§ **EXERCISE OBJECTIVE**: Select all lines in the records that include "calc".

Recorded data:
import Mathlib
import Summits.NavierStokesRegularity.NavierStokesRegularity.Theorems.LerayQuarterDissipationFiniteDissipationLiouvilleEndpointSchemeApex
import Summits.NavierStokesRegularity.NavierStokesRegularity.Theorems.LerayQuarterDissipationFiniteDissipationLiouvilleLocalBalance
import HarnessLib

/-!
# Crux `FiniteDissipationLiouville` (stmt-NavierStokesRegularity-22144): THE LOCAL ENSTROPHY BALANCE NEAR
# THE APEX IS A REGULARITY CRITERION — and the product, cross-flow and threshold-one bounds with it

Theorems file of route `LerayQuarterDissipation` (lead prover g18; `--supports` the crux; sequel of
`…EndpointSchemeApex`, `…LocalBalance`). Navier–Stokes regularity is NOT proved by anything here; no
summit is.

`…LocalBalance.eq_zero_of_localBalance` needs the Lamb-form balance `⟪u, ω × curl ω⟫ ≤ ‖curl ω‖² + ‖ω‖²/(4(−t))`
at ALL `t < 0`. Through the apex scheme the hypothesis is needed only on a FINAL INTERVAL:

* `localBalance_nsRescale_from`, `localBalance_sim_of_phys_at`, `localBalance_closed_eventually`,
  `antitoneOn_enstrophy_of_localBalance_from` — bookkeeping (scale covariance of the time-restricted
  hypothesis, one-slice similarity form, eventual KNSS-closedness, antitone enstrophy on `[−log(−τ), ∞)`);
* **`not_singular_of_localBalance_near_apex`** — **a KNSS-gauge Type-I ancient mild field with a Type-I
  envelope whose Lamb-form enstrophy production obeys `⟪u, ω × curl ω⟫ ≤ ‖curl ω‖² + ‖ω‖²/(4(−t))` on
  `[τ, 0) × ℝ³` for SOME `τ < 0` is NOT singular at the apex** (law-free regularity criterion, local in
  time at the potential singularity);
* corollaries on `[τ, 0)`: `not_singular_of_lambProduct_near_apex` (`√(−t)⟪u, ω×curl ω⟫ ≤ ‖ω‖‖curl ω‖`),
  `not_singular_of_crossFlow_near_apex` (`√(−t)‖ω × u‖ ≤ ‖ω‖`), and **`not_singular_of_speed_le_one_near_apex`:
  an enveloped KNSS-gauge Type-I field with `√(−t)‖u(t,x)‖ ≤ 1` for `t ∈ [τ, 0)` is not singular at the
  apex** — THRESHOLD ONE NEAR THE BLOW-UP TIME, whatever the (larger) global Type-I constant;
* **`localBalance_excess_accumulates_of_singular`** — PORTRAIT: for a singular enveloped member the
  points of local Lamb-form production excess ACCUMULATE AT THE APEX: for every `τ < 0` there is
  `t ∈ [τ, 0)` and `x` with `‖curl ω‖² + ‖ω‖²/(4(−t)) < ⟪u, ω × curl ω⟫`; likewise the super-self-similar
  speed `√(−t)‖u‖ > 1` recurs in every `[τ, 0)`.

HONEST FRAMING. Conditional regularity criteria for a HYPOTHETICAL class (Type-I ancient fields with a
Type-I envelope); conclusion «not singular at the apex» only; for the scaling-recurrent critical element
of the crux the accumulation is no stronger than the all-time clause. Nothing is removed from the DSS
wall. Nothing here bears on Navier–Stokes regularity.

References: Koch–Nadirashvili–Seregin–Šverák, Acta Math. 203 (2009) §4; folklore energy method.
-/

noncomputable section

set_option linter.dupNamespace false

namespace Summit.NavierStokesRegularity.NavierStokesRegularity.Theorems.FiniteDissipationLiouville.LocalBalance

open MeasureTheory Set Filter Topology Metric InnerProductSpace Function Real
open scoped RealInnerProductSpace ContDiff
open Literature.Analysis Literature.Analysis.FluidPDE
open Summit.NavierStokesRegularity.NavierStokesRegularity.Theorems
open Summit.NavierStokesRegularity.NavierStokesRegularity.Theorems.GaussianGap
open Summit.NavierStokesRegularity.NavierStokesRegularity.Theorems.SimilarityEnstrophy
open Summit.NavierStokesRegularity.NavierStokesRegularity.Theorems.RecurrentReductionD
open Summit.NavierStokesRegularity.NavierStokesRegularity.Theorems.FiniteDissipationLiouville
open Summit.NavierStokesRegularity.NavierStokesRegularity.Theorems.FiniteDissipationLiouville.CrossFlow
open Summit.NavierStokesRegularity.NavierStokesRegularity.Theorems.FiniteDissipationLiouville.EndpointScheme
open Summit.NavierStokesRegularity.NavierStokesRegularity.Theorems.FiniteDissipationLiouville.LambProduct

variable {C : ℝ} {V : ℝ → EuclideanSpace ℝ (Fin 3) → EuclideanSpace ℝ (Fin 3)}

/-! ### Bookkeeping for the time-restricted hypothesis -/

section Bookkeeping
import Summits.NavierStokesRegularity.NavierStokesRegularity.Theses.SymmetryModuliCount
import Literature.Analysis.FluidPDE.TypeIAncientMild
import Literature.Analysis.FluidPDE.LocalTypeIReverseSuitable
import Literature.Analysis.FluidPDE.ClassicalTopPointRegularity
-- landed Negative lemma of this crux (witness toolkit of `forcedSymmetry_false_without_H3`), imported so the
-- scratch check sees it: no stub below is over its drift class (every stub quantifies over genuine NS solutions)
import Summits.NavierStokesRegularity.NavierStokesRegularity.Theorems.ForcedSymmetry.Negative.Witness
import HarnessLib.Audit
/-- **At most one root in `ϖ𝒪`.** For `r⁴ + c₃r³ + c₂r² + c₁r + c₀` with `w c₃ ≤ e⁻¹`, `w c₂ ≤ e⁻²`,
`w c₁ = e⁻²`: two roots `r, s` with `w r, w s ≤ e⁻¹` coincide — the difference quotient
`(r³ + r²s + rs² + s³) + c₃(r² + rs + s²) + c₂(r + s) + c₁` has valuation `w c₁ = e⁻²` (the other summands
are `≤ e⁻³`), so it is non-zero. [folklore] -/
theorem root_eq_root_of_smallCoeffs {c₃ c₂ c₁ c₀ r s : F} (h₃ : w c₃ ≤ exp (-1 : ℤ))
    (h₂ : w c₂ ≤ exp (-2 : ℤ)) (h₁ : w c₁ = exp (-2 : ℤ)) (hr1 : w r ≤ exp (-1 : ℤ))
    (hs1 : w s ≤ exp (-1 : ℤ)) (hr : r ^ 4 + c₃ * r ^ 3 + c₂ * r ^ 2 + c₁ * r + c₀ = 0)
    (hs : s ^ 4 + c₃ * s ^ 3 + c₂ * s ^ 2 + c₁ * s + c₀ = 0) : r = s := by
  by_contra hne
  have hrs : r - s ≠ 0 := sub_ne_zero.mpr hne
  have hq : (r ^ 3 + r ^ 2 * s + r * s ^ 2 + s ^ 3) + c₃ * (r ^ 2 + r * s + s ^ 2) + c₂ * (r + s) + c₁ = 0 := by
    have h : (r - s) * ((r ^ 3 + r ^ 2 * s + r * s ^ 2 + s ^ 3) + c₃ * (r ^ 2 + r * s + s ^ 2) +
        c₂ * (r + s) + c₁) = (r ^ 4 + c₃ * r ^ 3 + c₂ * r ^ 2 + c₁ * r + c₀) -
          (s ^ 4 + c₃ * s ^ 3 + c₂ * s ^ 2 + c₁ * s + c₀) := by ring
    rw [hr, hs, sub_zero, mul_eq_zero] at h
    exact h.resolve_left hrs
  -- monomial bounds
  have m2 : ∀ {x y : F}, w x ≤ exp (-1 : ℤ) → w y ≤ exp (-1 : ℤ) → w (x * y) ≤ exp (-2 : ℤ) := by
    intro x y hx hy
    calc w (x * y) ≤ exp (-1 + -1 : ℤ) := map_mul_le_exp_add w hx hy
      _ = exp (-2 : ℤ) := by norm_num
  have m3 : ∀ {x y z : F}, w x ≤ exp (-1 : ℤ) → w y ≤ exp (-1 : ℤ) → w z ≤ exp (-1 : ℤ) →
      w (x * y * z) ≤ exp (-3 : ℤ) := by
    intro x y z hx hy hz
    calc w (x * y * z) ≤ exp (-2 + -1 : ℤ) := map_mul_le_exp_add w (m2 hx hy) hz
      _ = exp (-3 : ℤ) := by norm_num
  have hA : w (r ^ 3 + r ^ 2 * s + r * s ^ 2 + s ^ 3) ≤ exp (-3 : ℤ) := by
    rw [show r ^ 3 + r ^ 2 * s + r * s ^ 2 + s ^ 3 = r * r * r + r * r * s + r * s * s + s * s * s by ring]
    exact Valuation.map_add_le w (Valuation.map_add_le w (Valuation.map_add_le w (m3 hr1 hr1 hr1)
      (m3 hr1 hr1 hs1)) (m3 hr1 hs1 hs1)) (m3 hs1 hs1 hs1)
  have hB : w (c₃ * (r ^ 2 + r * s + s ^ 2)) ≤ exp (-3 : ℤ) := by
    have h : w (r ^ 2 + r * s + s ^ 2) ≤ exp (-2 : ℤ) := by
      rw [show r ^ 2 + r * s + s ^ 2 = r * r + r * s + s * s by ring]
      exact Valuation.map_add_le w (Valuation.map_add_le w (m2 hr1 hr1) (m2 hr1 hs1)) (m2 hs1 hs1)
    calc w (c₃ * (r ^ 2 + r * s + s ^ 2)) ≤ exp (-1 + -2 : ℤ) := map_mul_le_exp_add w h₃ h
      _ = exp (-3 : ℤ) := by norm_num
  have hC : w (c₂ * (r + s)) ≤ exp (-3 : ℤ) := by
    calc w (c₂ * (r + s)) ≤ exp (-2 + -1 : ℤ) := map_mul_le_exp_add w h₂ (Valuation.map_add_le w hr1 hs1)
      _ = exp (-3 : ℤ) := by norm_num
  have hlt : w ((r ^ 3 + r ^ 2 * s + r * s ^ 2 + s ^ 3) + c₃ * (r ^ 2 + r * s + s ^ 2) + c₂ * (r + s)) <
      w c₁ := by
    rw [h₁]
    exact lt_of_le_of_lt (Valuation.map_add_le w (Valuation.map_add_le w hA hB) hC)
      (by rw [exp_lt_exp]; norm_num)
  have hval := Valuation.map_add_eq_of_lt_right w hlt
  rw [hq, map_zero, h₁] at hval
  exact exp_ne_zero hval.symm

end Valued

/-! ## §2 Over the completion `K_v`: `Ψ₃` has at most one root on the type-`II*` shape with `v(Δ) = 12` -/

section Completion

variable {A : Type*} [CommRing A] [IsDedekindDomain A] {K : Type*} [Field K] [Algebra A K]
  [IsFractionRing A K] (v : HeightOneSpectrum A)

§ **OUTPUT**:
    calc w (x * y) ≤ exp (-1 + -1 : ℤ) := map_mul_le_exp_add w hx hy
    calc w (x * y * z) ≤ exp (-2 + -1 : ℤ) := map_mul_le_exp_add w (m2 hx hy) hz
    calc w (c₃ * (r ^ 2 + r * s + s ^ 2)) ≤ exp (-1 + -2 : ℤ) := map_mul_le_exp_add w h₃ h
    calc w (c₂ * (r + s)) ≤ exp (-2 + -1 : ℤ) := map_mul_le_exp_add w h₂ (Valuation.map_add_le w hr1 hs1)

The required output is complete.